Entre os estados, o Acre contabilizou a maior alta (1.033%), seguido pelo Amazonas (217%), pelo Pará (104%), pelo Distrito Federal (76%) e por Pernambuco (74%). Em números absolutos, São Paulo realizou 4.754 transplantes, seguido por Minas Gerais, com 1.097, pelo Paraná, com 937, pelo Rio Grande do Sul, com 777, e por Pernambuco, com 767.

Número de transplantes no Brasil

Primeiro semestre /2011

Primeiro semestre / 2012

10.905 12.342
Crescimento de 12,7%

 

O transplante de pulmão registrou o maior aumento (100%), seguido pelo de coração (29%), de medula óssea (17%), de rim (14%), de córnea (13%) e de fígado (13%). No caso específico do transplante de córnea, seis estados conseguiram zerar a fila de espera: Acre, Paraná, Espírito Santo, Rio Grande do Norte, Distrito Federal e São Paulo.

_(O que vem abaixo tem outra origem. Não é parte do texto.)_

import Summits.QuantumFields.BalabanUV.T4Continuum.Spine.NE1p.DressedSmallFieldTBoxLetter
import Summits.QuantumFields.BalabanUV.T4Continuum.Spine.NE1p.DressedSmallFieldDecouplingExpansion

/-!
# T⁴ programme, spine estimate NE1′ (node O3b/H2) — (1.23) IN FULL ON PRINT's ANALYTICITY DOMAIN: the `t_□`-contour AROUND the
# `s`-INTEGRATED cube letters is `∂∕∂t_□|₀ Δ_S E = Δ_S (∂E∕∂t_□|₀)` — the `t_□`-derivative and the decoupling differences COMMUTE — for `E`
# analytic on a NEIGHBOURHOOD of `{|t_□| ≤ ρ} × Π_Δ{|σ(Δ)| ≤ r_Δ}` only (any `ρ > 0`); (1.24)'s THREE-FACTOR SHAPE `|t_□|⁻¹ · sup|E| ·
# e^{−(κ₁−1)·#S}`; and the first `t_□`-variation of the COUPLED expression EXPANDS into exactly these letters ((1.10) → (1.23))

Cell `pub-balaban`, sub-cell `t4`, row NE1′ formalisation crew (`t4/formal/NE1p/LEAVES.md` row W89 ∕ DAG N29zzzzx, BOOKED typer R-T144 journal l.23862,
cap 340, X-read X228 — own-initiative DICTIONARY follower of the unit's W64 «THE t_□-CONTOUR OF (1.23)» and W78 «THE DECOUPLING EXPANSION RESUMS» under
R-T61 (ii); g12's NATURAL NEXT (a) taken through the `∫ ds(Δ)` and the bound), unit `b2b-balaban-t4-ne1p-formalise-leaf-08` (gen 13).  ADDITIVE — imports
W64 `Spine/NE1p/DressedSmallFieldTBoxLetter` (`tBoxLetter_rep`, `norm_deriv_zero_le_tBoxLetter`) + W78 `Spine/NE1p/DressedSmallFieldDecouplingExpansion`
(`sum_mixedDiff_powerset`, `norm_apply_indicator_sub_apply_zero_le`) ONLY (→ W76 `mixedDiff_eq_sum_powerset`∕`mixedDiff_pair`; W74 «SplitLocal»
`mixedLetter_rep_of_split_local`∕`norm_mixedDiff_le_lemma19`; W57 `analyticOnNhd_cons_section_local`∕`differentiableOn_mixedDeriv_cons`∕`basePt_mem_pi`∕
`isOpen_polyBall`∕`mixedDerivLetter_rep_local`; W55 `enumS`∕`basePt`∕`θS`∕`pairθ`∕`analyticOnNhd_apply`; W39.1 `mixedDiff`∕`μS`∕`wS`∕
`σS`; the NE5 substrate `Support/B13TermContours`: `w₁`, `circ`, `norm_circ`; the Literature module `Dimock2011to13/PolydiscCauchyBounds`: `mixedDeriv`,
`pderiv`, `polydisc`, `analyticOnNhd_pderiv` — all BY NAME).  THEOREMS ONLY + three `example`s; 0 `def`, 0 `instance`, 0 `def … : Prop`, 0 cite,
0 sorry, 0 `attribute`; nothing upstream restated (W64's ENTIRE `tBoxCubeLetter_rep` is NOT used: it is the special case `R = (ρ+1) ∷ (r+1)` of §3).

WHY THIS FILE.  [Balaban1988RGII] p. 7: «we extend the expression in (1.10) analytically with respect to t_□ satisfying |t_□|4B₀C₁e^{16κ₁}g_k|B| ≤
½α₂. Taking t_□ for which the equality holds, we get (1.22) 1∕|t_□| = 8B₀C₁e^{16κ₁}α₂⁻¹g_k|B| < 8B₀C₁e^{16κ₁}α₂⁻¹ε₁», «Let us come back to the
expansion (1.10). We differentiate it with respect to t_□, at t_□ = 0, and we represent all derivatives by the Cauchy formula. The term in (1.10)
corresponding to a domain Y₀ is represented as (1.23) (1∕2πi)∮ dt_□∕t_□² Π_{Δ⊂Y₀∖□̃⁴} ∫ ds(Δ) (1∕2πi)∫ dσ(Δ)∕(σ(Δ) − s(Δ))² · E(□₀, (tζ̃_□ +
t_□ζ_□)H_k(σ(Y₀), B′)), where the t_□-integration is over the circle (1.22), and the σ(Δ)-integrations are over the circles |σ(Δ)| = e^{κ₁}», «We
get (1.24) |(1.23)| ≤ 8B₀C₁e^{16κ₁}α₂⁻¹g_k|B| E₀(α₁∕α₃)⁵(L^jη)⁵ · exp(−(κ₁ − 1)M⁻⁴|Y₀∖□̃⁴|) exp(−κd_j(X))» — LOCI of the audited manuscript (render
p. 7 read as an image), TYPE∕CONTEXT only.  W64 read (1.23)'s operator AT FIXED `s` and for `E` JOINTLY ENTIRE; print's `E` is analytic only near
the SMALL `t_□`-disc (1.22) and the σ(Δ)-polydisc, and (1.23) carries the `∫ ds(Δ)`.  The lineage has every piece (W64's `t_□`-letter, «SplitLocal»'s
`s`-integrated cube letters on print's domain, W76's closed form, W78's resummation) but not their COMPOSITION.  Here:
* §1 **`hasDerivAt_mixedDiff`∕`deriv_mixedDiff`: `∂∕∂t Δ_S (G t) = Δ_S (∂G∕∂t)`** under vertexwise differentiability — the `t_□`-derivative and
  the decoupling differences COMMUTE (W76's closed form: `Δ_S` is a finite signed sum of vertex values; Mathlib `HasDerivAt.fun_sum`);
* §2 sections of `E` analytic on the open polydisc `{|t| < R₀} × Π_j{|z_j| < R_{j+1}}` (`t_□` = coordinate `0`): `t ↦ E(t ∷ w)` and `t ↦ Δ_S E(t ∷ ·)`
  holomorphic on the head disc; **`deriv_tSection_eq_pderiv`**: the first variation `∂E∕∂t|_{t₀}` IS the template's `pderiv 0 E`, hence
  (**`analyticOnNhd_deriv_tSection`**, `analyticOnNhd_pderiv` BY NAME) analytic in the cube variables;
* §3 **`tBoxMixedLetter_rep_local`**: for `0 < ρ < R₀`, `1 < r_j < R_{j+1}`, `∫_{θ_□} w₁ ρ (0,θ_□)·(∫ wS r S p·E(circ ρ θ_□ ∷ σ_S(p)) d(⨂ μS S)) dθ_□
  = ∂∕∂t|₀ Δ_S E(t ∷ ·)` — (1.23) IN FULL, the `∫ ds(Δ)` included, LOCAL hypotheses; **`tBoxMixedLetter_eq_mixedDiff_deriv_local`**: `= Δ_S(∂E∕∂t|₀)`
  — THE (1.23) OBJECT IS THE DECOUPLING-EXPANSION TERM OF THE FIRST `t_□`-VARIATION; **`tBoxCubeLetter_rep_local`**: W64 §2's fixed-`s` form LOCALISED;
* §4 **`norm_deriv_mixedDiff_tSection_le`∕`norm_tBoxMixedLetter_le`: `|(1.23)| ≤ ρ⁻¹ · A · e^{−(κ₁−1)·#S}`** for `κ₁ ≥ 1`, `R_{j+1} > e^{κ₁}`, `‖E‖ ≤ A`
  on `{|t| = ρ} × {|z_j| ≤ e^{κ₁}}` (HYPOTHESIS of (1.21)∕(I.3.54) TYPE) — (1.24)'s three factors `1∕|t_□|` × sup × `exp(−(κ₁ − 1)·#cubes)` (W64's
  letter cost on the circle, «SplitLocal» `norm_mixedDiff_le_lemma19` = Dimock's Lemma 19 BY NAME on every `t_□`-section); `norm_deriv_tSection_le`;
* §5 **`deriv_coupled_eq_sum_deriv_mixedDiff`∕`…_eq_sum_tBoxMixedLetter`: `∂∕∂t|₀ E(t ∷ 𝟙_S) = Σ_{T⊆S} ∂∕∂t|₀ Δ_T E(t ∷ ·) = Σ_{T⊆S} (1.23)_T`** —
  «we differentiate [the expansion (1.10)] with respect to t_□, at t_□ = 0» gives, term by term, the (1.23)'s (W78 on the first variation);
  **`norm_deriv_coupled_sub_decoupled_le`**: `‖∂_t|₀E(t ∷ 𝟙_S) − ∂_t|₀E(t ∷ 0)‖ ≤ ρ⁻¹·A·((1 + e^{−(κ₁−1)})^{#S} − 1)` (W78's geometric mechanism);
* §6 decided checks on `E = (2 − t)⁻¹z₀z₁` (NOT entire in `t_□`; `t_□`-radius `1 < 2`, cube radii `3∕2 < 2`): the commutation alone and the full
  local letter both return `Δ_{01}(z₀z₁∕4) = 1∕4`.

HONEST FRAMING.  [folklore] one-variable Cauchy formula∕estimate (through W64) + finite combinatorics (W76∕W78) + the lineage's local contour analysis
BY NAME, on OUR dictionary objects and the template's kernel objects (`mixedDeriv`, `pderiv`); a DICTIONARY row — (1.23)'s composite operator and
(1.24)'s SHAPE on a decided scale, not an estimate of print: `E` ↔ print's `E(□₀, (tζ̃_□ + t_□ζ_□)H_k(σ(Y₀), B′))`, `ρ` ↔ `|t_□|` of (1.22) (symbolic
letters `B₀, C₁, κ₁, α₂, g_k, |B|`, NONE instantiated), the cube radii ↔ `|σ(Δ)| = e^{κ₁}`, `#S` ↔ `M⁻⁴|Y₀∖□̃⁴|`, `𝟙_S`∕`0` ↔ coupled∕decoupled are
TYPE READINGS; «analytically with respect to t_□ satisfying |t_□|… ≤ ½α₂» is READ as analytic on an open set containing the closed disc (the
template's declared reading (i)); `A` is a HYPOTHESIS of (1.21)∕(I.3.54) TYPE; (I.3.54), E₀(α₁∕α₃)⁵(L^jη)⁵, exp(−κd_j(X)), (1.25) are NOT touched; no
numeral of [Balaban1988RGII] asserted (k2); (B1) for Bałaban's (2.14) NOT discharged; (B3) = GAPS G-ne9p2-5 UNPRINTED — NOT discharged, untouched;
(B5) untouched; 0 binders instantiated on Bałaban's densities ∕ operators ∕ (2.14) data ∕ `d_k` ∕ minimisers ∕ backgrounds; discharges no wall item;
wall v1.8 (T4-DAG v48) does NOT move; R-t4r2-Q2 NOT met thereby; NE1′ ⇐ the named binders — NOT proved, NOT printed; spine PROVED 0∕9; count 9
unchanged.  Rung (B)+1 on ONE finite four-torus — NOT infinite volume, NOT a mass gap, NOT OS on ℝ⁴, NOT Clay.  ABSOLUTE RULE honoured: the
quotations are LOCI of the audited manuscript [Balaban1988RGII] (CMP 116 (1988) 1–22, p. 7), TYPE∕CONTEXT only, never hypothesis-free facts;
[Dimock2013] enters only through the cite-tagged Literature module BY NAME; nothing internally minted is cited; [folklore] tags on kernel lemmas only.
HONEST DEPENDENCY: continuum YM on T⁴ ⇐ BetaPertH ∧ nine spine estimates (0/9 proved); BetaPertH ⇐ (D1) ∧ (D4) ∧ CAP+tail; G-an2-4 gates asym,
D1 and NE2/3/4.
-/

noncomputable section

namespace Summit.QuantumFields.BalabanUV.T4Continuum.NE1p.DressedSmallFieldTBoxMixedLetterLocal

open MeasureTheory Metric Set Complex Finset Function
open scoped BigOperators
open Summit.QuantumFields.BalabanUV.T4Continuum.B13TermContours
open Summit.QuantumFields.BalabanUV.T4Continuum.NE1p.DressedSmallFieldMixedLetter
open Summit.QuantumFields.BalabanUV.T4Continuum.NE1p.DressedSmallFieldMixedDerivativeBridge
open Summit.QuantumFields.BalabanUV.T4Continuum.NE1p.DressedSmallFieldMixedDerivativeLetter
open Summit.QuantumFields.BalabanUV.T4Continuum.NE1p.DressedSmallFieldMixedDerivativeLetterLocal
open Summit.QuantumFields.BalabanUV.T4Continuum.NE1p.DressedSmallFieldMixedDerivativeSplitLocal
open Summit.QuantumFields.BalabanUV.T4Continuum.NE1p.DressedSmallFieldMixedDifferenceClosedForm
open Summit.QuantumFields.BalabanUV.T4Continuum.NE1p.DressedSmallFieldTBoxLetter
open Summit.QuantumFields.BalabanUV.T4Continuum.NE1p.DressedSmallFieldDecouplingExpansion
open Literature.MathematicalPhysics.QuantumFieldTheory.Dimock2011to13.PolydiscCauchyBounds
  (mixedDeriv pderiv polydisc analyticOnNhd_pderiv)

variable {n : ℕ}

/-! ## §1 THE `t_□`-DERIVATIVE AND THE DECOUPLING DIFFERENCES COMMUTE -/

/-- **`∂_t Δ_S = Δ_S ∂_t`** [folklore]: for a `t`-dependent function `G t` of the cube variables, differentiable in `t` at `t₀` at every
vertex `𝟙_T`, `T ⊆ S`, the mixed difference `t ↦ Δ_S (G t)` has derivative `Δ_S G'` at `t₀` whenever `G'` collects the vertex derivatives —
«ClosedForm» `mixedDiff_eq_sum_powerset` (a finite signed sum of vertex values) + Mathlib `HasDerivAt.fun_sum`. -/
theorem hasDerivAt_mixedDiff {G : ℂ → (Fin n → ℂ) → ℂ} {G' : (Fin n → ℂ) → ℂ} {t₀ : ℂ} (S : Finset (Fin n))
    (h : ∀ T ∈ S.powerset, HasDerivAt (fun t => G t (fun i => if i ∈ T then (1 : ℂ) else 0))
      (G' (fun i => if i ∈ T then (1 : ℂ) else 0)) t₀) :
    HasDerivAt (fun t => mixedDiff n S (G t)) (mixedDiff n S G') t₀ := by
  have hfun : (fun t => mixedDiff n S (G t)) =
      fun t => ∑ T ∈ S.powerset, (-1 : ℂ) ^ (S.card - T.card) * G t (fun i => if i ∈ T then (1 : ℂ) else 0) := by
    funext t; rw [mixedDiff_eq_sum_powerset]
  rw [hfun, mixedDiff_eq_sum_powerset]
  exact HasDerivAt.fun_sum fun T hT => (h T hT).const_mul _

Dados do Ministério da Saúde indicam que o número de doadores de órgãos também aumentou, passando de 997 em 2011 para 1.217 em 2012 (22%).

 

UF

Maiores altas

Acre 1.033%
Amazonas 217%
Pará 104%
Distrito Federal 76%
Pernambuco 74%

 

Atualmente, a maior fila de espera no país é para transplantes de rim – ao todo, 19 mil pessoas aguardam um órgão compatível. Segundo o ministro da Saúde, Alexandre Padilha, o aumento de pacientes que necessitam de um novo rim tem relação direta com a prevalência de doenças como hipertensão e diabetes, que podem levar o órgão à falência.

Para o coordenador do Sistema Nacional de Transplantes, Heder Murari, o crescimento sustentado dos índices de transplantes realizados no país representa uma vitória do sistema público de saúde. "Esse é um dos programas do Sistema Único de Saúde (SUS) que realiza a equidade e a integralidade previstas na assistência", disse.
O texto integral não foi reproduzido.